[Records for this task]
import Summits.QuantumFields.BalabanUV.Beta.GAN24.ScalarSupLettersCubic
import Summits.QuantumFields.BalabanUV.Beta.GAN24.ScalarSup110G

/-!
# G-an2-4 ∕ (CONV-C) — INTERFACE REQUEST G-an2-4 (SCALAR-LETTERS for `Gps`, CUBIC): the four sup → sup letters (L1)–(L4) for NE2's
# scalar averaged propagator `𝒢′ = (Δ + a′Π′)⁻¹` on every cubic unit torus, every `n ≥ 1`, every `a′ > 0` — UNCONDITIONAL
# (the (α) chain's junction `ScalarSupLettersCubic` composed with leaf-01 gen 55's zeroth-order block rows `ScalarSup110G.gps_block_row_sum_le`)

G-an2-4 formalisation swarm `b2b-balaban-gan24-formalise-*`, leaf prover 06 (gen 35), crux team (2) under the coordinator ruling
«YM REDIRECT» (e34b3e0c).  `ScalarSupLettersCubic.scalarLetters_cubic_of_blockRows` gives the requester's four letters
(`GAN24/SoftMinimiserOneStepSup.norm_Msoft_succ_sub_stair_le_of_letters`: `hB₂` (L1) `G′∇*`, `hC₁` (L2) `∇G′`, `hB₁` (L3) `G′∇*∇*`,
`hC₂` (L4) `∇*∇G′`) from the displayed zeroth-order block rows (L0); leaf-01 gen 55's `ScalarSup110G.gps_block_row_sum_le` PROVES (L0)
for every `n ≥ 1`, every torus and every `a′ > 0`.  THIS FILE is the ten-line composition:
 * **`scalarLetters_cubic`** — `∀ a′ > 0, ∃ Cst > 0, ∀ n N₀ ≥ 1, ∀ μ ν g b, ‖g‖_∞ ≤ b → ∀ x,` the four bounds
   `‖(𝒢′∂_νᴴ g)(x)‖ ≤ Cst·b`, `‖(𝒢′∂_μᴴ∂_νᴴ g)(x)‖ ≤ Cst·(1 + log n)·b`, `‖(∂_ν𝒢′ g)(x)‖ ≤ Cst·b`, `‖(∂_μᴴ∂_ν𝒢′ g)(x)‖ ≤ Cst·(1 + log n)·b`
   on the cubic torus `fun _ : Fin (d+1) ⇒ N₀`, NO HYPOTHESIS left;
 * **`scalarRowDecay_cubic`** — the (SCALAR-LETTERS-LOC) export (per-block ROW-DECAY form, road P2's `RowDecay` bodies), NO HYPOTHESIS;
 * the four letters singly: **`scalarSup_GDiv`** (L1), **`scalarSup_DivG`** (L2), **`scalarSup_GDivDiv`** (L3), **`scalarSup_DivDivG`** (L4).

HONEST SCOPE.  Composition only; the mathematics is the (α) chain (`FlatResolventPieces`∕`FlatResolventStep`∕`ScalarFlatLift`∕
`ScalarFlatDictionary`∕`ScalarFlatResolvent`, this lineage; free heat-kernel input leaf-03 gen 48's (A)–(C); resummation leaf-04 gen 47's
`ScalarSupReductions`) and leaf-01 gen 55's `ScalarSup110G` chain.  [folklore] lattice analysis of the cell's typed `U = 1` objects;
constants existential in `(d, a′)`; no `def`, no `def … : Prop`, no `sorry`.  Bałaban prints (1.110)∕(1.112)∕(1.115) for the VECTOR `G`
([B5] pp. 35–36) and [B9] (3.42) for the covariant scalar operator at general `U` — the `U = 1` cubic-torus sup → sup letters with
`1 + log n` are OURS, not a quotation.  NOT (CONV-C), NEVER «G-an2-4 closed», NOT NE2 ∕ NE3, NOT D1, NOT BetaPertH, NOT continuum, NOT
Clay; not in print — our bookkeeping.  ABSOLUTE RULE of the cell kept.  HONEST DEPENDENCY: continuum YM on T⁴ ⇐ BetaPertH ∧ nine spine
estimates (0/9 proved); BetaPertH ⇐ (D1) ∧ (D4) ∧ CAP+tail; G-an2-4 gates asym, D1 and NE2/3/4.
-/

noncomputable section

open scoped BigOperators ComplexConjugate Matrix
open Finset

namespace Summit.QuantumFields.BalabanUV.Beta.GAN24.ScalarSupLettersCubicHolds

open Literature.MathematicalPhysics.QuantumFieldTheory.Balaban1983to89
open Literature.MathematicalPhysics.QuantumFieldTheory.Balaban1983to89.B5Prop11Plancherel (Tor fine)
open Literature.MathematicalPhysics.QuantumFieldTheory.Balaban1983to89.B5Action121 (sdiff)
open Literature.MathematicalPhysics.QuantumFieldTheory.Balaban1983to89.B5Blocks16 (blockOf)
open Literature.MathematicalPhysics.QuantumFieldTheory.Balaban1983to89.B6LowerBound2153Torus (rep)
open Literature.MathematicalPhysics.QuantumFieldTheory.Balaban1983to89.B4TorusKernel.MultiPeriod (torusSupNorm)
open Summit.QuantumFields.BalabanUV.T4Continuum.ScalarAveragedPropagator (Gps)
open Summit.QuantumFields.BalabanUV.Beta.GAN24.ScalarSupLettersCubic (scalarLetters_cubic_of_blockRows scalarRowDecay_cubic_of_blockRows)
open Summit.QuantumFields.BalabanUV.Beta.GAN24.ScalarSup110G (gps_block_row_sum_le)

variable (d : ℕ)

/-- **THE FOUR SCALAR SUP → SUP LETTERS ON CUBIC TORI — UNCONDITIONAL.**  For every `a′ > 0` there is `Cst > 0` (a function of `d, a′`)
such that for every `n, N₀ ≥ 1`, all directions `μ, ν`, every `g` with `‖g‖_∞ ≤ b` and every site `x` of the fine torus over the cubic unit
torus `Π_μ ℤ/N₀`: `‖(𝒢′∂_νᴴ g)(x)‖ ≤ Cst·b`, `‖(𝒢′∂_μᴴ∂_νᴴ g)(x)‖ ≤ Cst·(1 + log n)·b`, `‖(∂_ν𝒢′ g)(x)‖ ≤ Cst·b`,
`‖(∂_μᴴ∂_ν𝒢′ g)(x)‖ ≤ Cst·(1 + log n)·b` (`𝒢′ = Gps n (fun _ ⇒ N₀) a′`, `∂_ν = sdiff (fine n _) n ν`). [folklore] -/
theorem scalarLetters_cubic {a' : ℝ} (ha' : 0 < a') :
    ∃ Cst : ℝ, 0 < Cst ∧ ∀ (n N₀ : ℕ) [NeZero n] [NeZero N₀], 1 ≤ n →
      ∀ (μ ν : Fin (d + 1)) (g : Tor (fine n (fun _ : Fin (d + 1) => N₀)) → ℂ) (b : ℝ), (∀ y, ‖g y‖ ≤ b) →
        ∀ x : Tor (fine n (fun _ : Fin (d + 1) => N₀)),
          ‖(Gps n (fun _ : Fin (d + 1) => N₀) a' *ᵥ
              ((sdiff (fine n (fun _ : Fin (d + 1) => N₀)) (n : ℂ) ν)ᴴ *ᵥ g)) x‖ ≤ Cst * b ∧
          ‖(Gps n (fun _ : Fin (d + 1) => N₀) a' *ᵥ
              ((sdiff (fine n (fun _ : Fin (d + 1) => N₀)) (n : ℂ) μ)ᴴ *ᵥ
                ((sdiff (fine n (fun _ : Fin (d + 1) => N₀)) (n : ℂ) ν)ᴴ *ᵥ g))) x‖ ≤ Cst * (1 + Real.log n) * b ∧
          ‖(sdiff (fine n (fun _ : Fin (d + 1) => N₀)) (n : ℂ) ν *ᵥ (Gps n (fun _ : Fin (d + 1) => N₀) a' *ᵥ g)) x‖ ≤ Cst * b ∧
          ‖((sdiff (fine n (fun _ : Fin (d + 1) => N₀)) (n : ℂ) μ)ᴴ *ᵥ
              (sdiff (fine n (fun _ : Fin (d + 1) => N₀)) (n : ℂ) ν *ᵥ (Gps n (fun _ : Fin (d + 1) => N₀) a' *ᵥ g))) x‖
            ≤ Cst * (1 + Real.log n) * b := by
  obtain ⟨δ₀, C, hδ₀, hC, h⟩ := gps_block_row_sum_le d ha'
  exact scalarLetters_cubic_of_blockRows d ha' hC.le hδ₀ (fun n N₀ _ _ x x' r => h n (fun _ => N₀) x x' r)

/-- **(SCALAR-LETTERS-LOC), UNCONDITIONAL — the four letters in per-block ROW-DECAY form on cubic tori** (the bodies of road P2's
`BlockFieldDecay.RowDecay (fun _ ⇒ N₀) (blockOf n _) (blockOf n _) K C δ`, `Iff.rfl` away): `∀ a′ > 0, ∃ Cst δ > 0, ∀ n N₀ ≥ 1, ∀ μ ν x y′,`
`Σ_{x′ ∈ B(y′)} ‖K(x,x′)‖ ≤ Cst·[1 + log n]·e^{−δ·|rep(blk x) − rep y′|_{T₁,∞}}` for `K = 𝒢′∂_νᴴ`, `𝒢′∂_μᴴ∂_νᴴ` (log), `∂_ν𝒢′`, `∂_μᴴ∂_ν𝒢′` (log).
[folklore] -/
theorem scalarRowDecay_cubic {a' : ℝ} (ha' : 0 < a') :
    ∃ Cst δ : ℝ, 0 < Cst ∧ 0 < δ ∧ ∀ (n N₀ : ℕ) [NeZero n] [NeZero N₀], 1 ≤ n →
      ∀ (μ ν : Fin (d + 1)) (x : Tor (fine n (fun _ : Fin (d + 1) => N₀))) (y' : Tor (fun _ : Fin (d + 1) => N₀)),
        (∑ x' : Tor (fine n (fun _ : Fin (d + 1) => N₀)),
            (if blockOf n (fun _ : Fin (d + 1) => N₀) x' = y' then
              ‖(Gps n (fun _ : Fin (d + 1) => N₀) a' * (sdiff (fine n (fun _ : Fin (d + 1) => N₀)) (n : ℂ) ν)ᴴ) x x'‖ else 0)
          ≤ Cst * Real.exp (-(δ * torusSupNorm (fun _ : Fin (d + 1) => N₀)
              (rep (fun _ : Fin (d + 1) => N₀) (blockOf n (fun _ : Fin (d + 1) => N₀) x) - rep (fun _ : Fin (d + 1) => N₀) y')))) ∧
        (∑ x' : Tor (fine n (fun _ : Fin (d + 1) => N₀)),
            (if blockOf n (fun _ : Fin (d + 1) => N₀) x' = y' then
              ‖(Gps n (fun _ : Fin (d + 1) => N₀) a' * (sdiff (fine n (fun _ : Fin (d + 1) => N₀)) (n : ℂ) μ)ᴴ
                  * (sdiff (fine n (fun _ : Fin (d + 1) => N₀)) (n : ℂ) ν)ᴴ) x x'‖ else 0)
          ≤ Cst * (1 + Real.log n) * Real.exp (-(δ * torusSupNorm (fun _ : Fin (d + 1) => N₀)
              (rep (fun _ : Fin (d + 1) => N₀) (blockOf n (fun _ : Fin (d + 1) => N₀) x) - rep (fun _ : Fin (d + 1) => N₀) y')))) ∧
        (∑ x' : Tor (fine n (fun _ : Fin (d + 1) => N₀)),
            (if blockOf n (fun _ : Fin (d + 1) => N₀) x' = y' then
              ‖(sdiff (fine n (fun _ : Fin (d + 1) => N₀)) (n : ℂ) ν * Gps n (fun _ : Fin (d + 1) => N₀) a') x x'‖ else 0)
          ≤ Cst * Real.exp (-(δ * torusSupNorm (fun _ : Fin (d + 1) => N₀)
              (rep (fun _ : Fin (d + 1) => N₀) (blockOf n (fun _ : Fin (d + 1) => N₀) x) - rep (fun _ : Fin (d + 1) => N₀) y')))) ∧
        (∑ x' : Tor (fine n (fun _ : Fin (d + 1) => N₀)),
            (if blockOf n (fun _ : Fin (d + 1) => N₀) x' = y' then
              ‖((sdiff (fine n (fun _ : Fin (d + 1) => N₀)) (n : ℂ) μ)ᴴ * sdiff (fine n (fun _ : Fin (d + 1) => N₀)) (n : ℂ) ν
                  * Gps n (fun _ : Fin (d + 1) => N₀) a') x x'‖ else 0)
          ≤ Cst * (1 + Real.log n) * Real.exp (-(δ * torusSupNorm (fun _ : Fin (d + 1) => N₀)
              (rep (fun _ : Fin (d + 1) => N₀) (blockOf n (fun _ : Fin (d + 1) => N₀) x) - rep (fun _ : Fin (d + 1) => N₀) y')))) := by
  obtain ⟨δ₀, C, hδ₀, hC, h⟩ := gps_block_row_sum_le d ha'
  exact scalarRowDecay_cubic_of_blockRows d ha' hC.le hδ₀ (fun n N₀ _ _ x x' r => h n (fun _ => N₀) x x' r)

variable {d}

/-- **(L1) `G′∇*`, UNCONDITIONAL** (the requester's binder `hB₂`, with `∃ C` in front): `‖(𝒢′∂_νᴴ g)(x)‖ ≤ C·b` on cubic tori. [folklore] -/
theorem scalarSup_GDiv {a' : ℝ} (ha' : 0 < a') :
    ∃ Cst : ℝ, 0 < Cst ∧ ∀ (n N₀ : ℕ) [NeZero n] [NeZero N₀], 1 ≤ n →
      ∀ (ν : Fin (d + 1)) (g : Tor (fine n (fun _ : Fin (d + 1) => N₀)) → ℂ) (b : ℝ), (∀ y, ‖g y‖ ≤ b) →
        ∀ x, ‖(Gps n (fun _ : Fin (d + 1) => N₀) a' *ᵥ ((sdiff (fine n (fun _ : Fin (d + 1) => N₀)) (n : ℂ) ν)ᴴ *ᵥ g)) x‖
          ≤ Cst * b := by
  obtain ⟨Cst, hCst, h⟩ := scalarLetters_cubic d ha'
  exact ⟨Cst, hCst, fun n N₀ _ _ hn ν g b hg x => (h n N₀ hn ν ν g b hg x).1⟩

/-- **(L2) `∇G′`, UNCONDITIONAL** (binder `hC₁`): `‖(∂_ν𝒢′ g)(x)‖ ≤ C·b` on cubic tori. [folklore] -/
theorem scalarSup_DivG {a' : ℝ} (ha' : 0 < a') :
    ∃ Cst : ℝ, 0 < Cst ∧ ∀ (n N₀ : ℕ) [NeZero n] [NeZero N₀], 1 ≤ n →
      ∀ (ν : Fin (d + 1)) (g : Tor (fine n (fun _ : Fin (d + 1) => N₀)) → ℂ) (b : ℝ), (∀ y, ‖g y‖ ≤ b) →
        ∀ x, ‖(sdiff (fine n (fun _ : Fin (d + 1) => N₀)) (n : ℂ) ν *ᵥ (Gps n (fun _ : Fin (d + 1) => N₀) a' *ᵥ g)) x‖
          ≤ Cst * b := by
  obtain ⟨Cst, hCst, h⟩ := scalarLetters_cubic d ha'
  exact ⟨Cst, hCst, fun n N₀ _ _ hn ν g b hg x => (h n N₀ hn ν ν g b hg x).2.2.1⟩

/-- **(L3) `G′∇*∇*`, UNCONDITIONAL** (binder `hB₁`, there with `μ = ν`; here all pairs): `‖(𝒢′∂_μᴴ∂_νᴴ g)(x)‖ ≤ C·(1 + log n)·b` on
cubic tori. [folklore] -/
theorem scalarSup_GDivDiv {a' : ℝ} (ha' : 0 < a') :
    ∃ Cst : ℝ, 0 < Cst ∧ ∀ (n N₀ : ℕ) [NeZero n] [NeZero N₀], 1 ≤ n →
      ∀ (μ ν : Fin (d + 1)) (g : Tor (fine n (fun _ : Fin (d + 1) => N₀)) → ℂ) (b : ℝ), (∀ y, ‖g y‖ ≤ b) →
        ∀ x, ‖(Gps n (fun _ : Fin (d + 1) => N₀) a' *ᵥ
              ((sdiff (fine n (fun _ : Fin (d + 1) => N₀)) (n : ℂ) μ)ᴴ *ᵥ
                ((sdiff (fine n (fun _ : Fin (d + 1) => N₀)) (n : ℂ) ν)ᴴ *ᵥ g))) x‖ ≤ Cst * (1 + Real.log n) * b := by
  obtain ⟨Cst, hCst, h⟩ := scalarLetters_cubic d ha'
  exact ⟨Cst, hCst, fun n N₀ _ _ hn μ ν g b hg x => (h n N₀ hn μ ν g b hg x).2.1⟩

/-- **(L4) `∇*∇G′`, UNCONDITIONAL** (binder `hC₂`, there with `μ = ν`; here all pairs): `‖(∂_μᴴ∂_ν𝒢′ g)(x)‖ ≤ C·(1 + log n)·b` on
cubic tori. [folklore] -/
theorem scalarSup_DivDivG {a' : ℝ} (ha' : 0 < a') :
    ∃ Cst : ℝ, 0 < Cst ∧ ∀ (n N₀ : ℕ) [NeZero n] [NeZero N₀], 1 ≤ n →
      ∀ (μ ν : Fin (d + 1)) (g : Tor (fine n (fun _ : Fin (d + 1) => N₀)) → ℂ) (b : ℝ), (∀ y, ‖g y‖ ≤ b) →
        ∀ x, ‖((sdiff (fine n (fun _ : Fin (d + 1) => N₀)) (n : ℂ) μ)ᴴ *ᵥ
              (sdiff (fine n (fun _ : Fin (d + 1) => N₀)) (n : ℂ) ν *ᵥ (Gps n (fun _ : Fin (d + 1) => N₀) a' *ᵥ g))) x‖
          ≤ Cst * (1 + Real.log n) * b := by
  obtain ⟨Cst, hCst, h⟩ := scalarLetters_cubic d ha'
  exact ⟨Cst, hCst, fun n N₀ _ _ hn μ ν g b hg x => (h n N₀ hn μ ν g b hg x).2.2.2⟩

end Summit.QuantumFields.BalabanUV.Beta.GAN24.ScalarSupLettersCubicHolds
[/Records for this task]
Task
What do the lines of the material read, from the first through the line with "G-an2-4 formalisation swarm"? Transcribe them exactly and stop there.

Response below
import Summits.QuantumFields.BalabanUV.Beta.GAN24.ScalarSupLettersCubic
import Summits.QuantumFields.BalabanUV.Beta.GAN24.ScalarSup110G

/-!
# G-an2-4 ∕ (CONV-C) — INTERFACE REQUEST G-an2-4 (SCALAR-LETTERS for `Gps`, CUBIC): the four sup → sup letters (L1)–(L4) for NE2's
# scalar averaged propagator `𝒢′ = (Δ + a′Π′)⁻¹` on every cubic unit torus, every `n ≥ 1`, every `a′ > 0` — UNCONDITIONAL
# (the (α) chain's junction `ScalarSupLettersCubic` composed with leaf-01 gen 55's zeroth-order block rows `ScalarSup110G.gps_block_row_sum_le`)

G-an2-4 formalisation swarm `b2b-balaban-gan24-formalise-*`, leaf prover 06 (gen 35), crux team (2) under the coordinator ruling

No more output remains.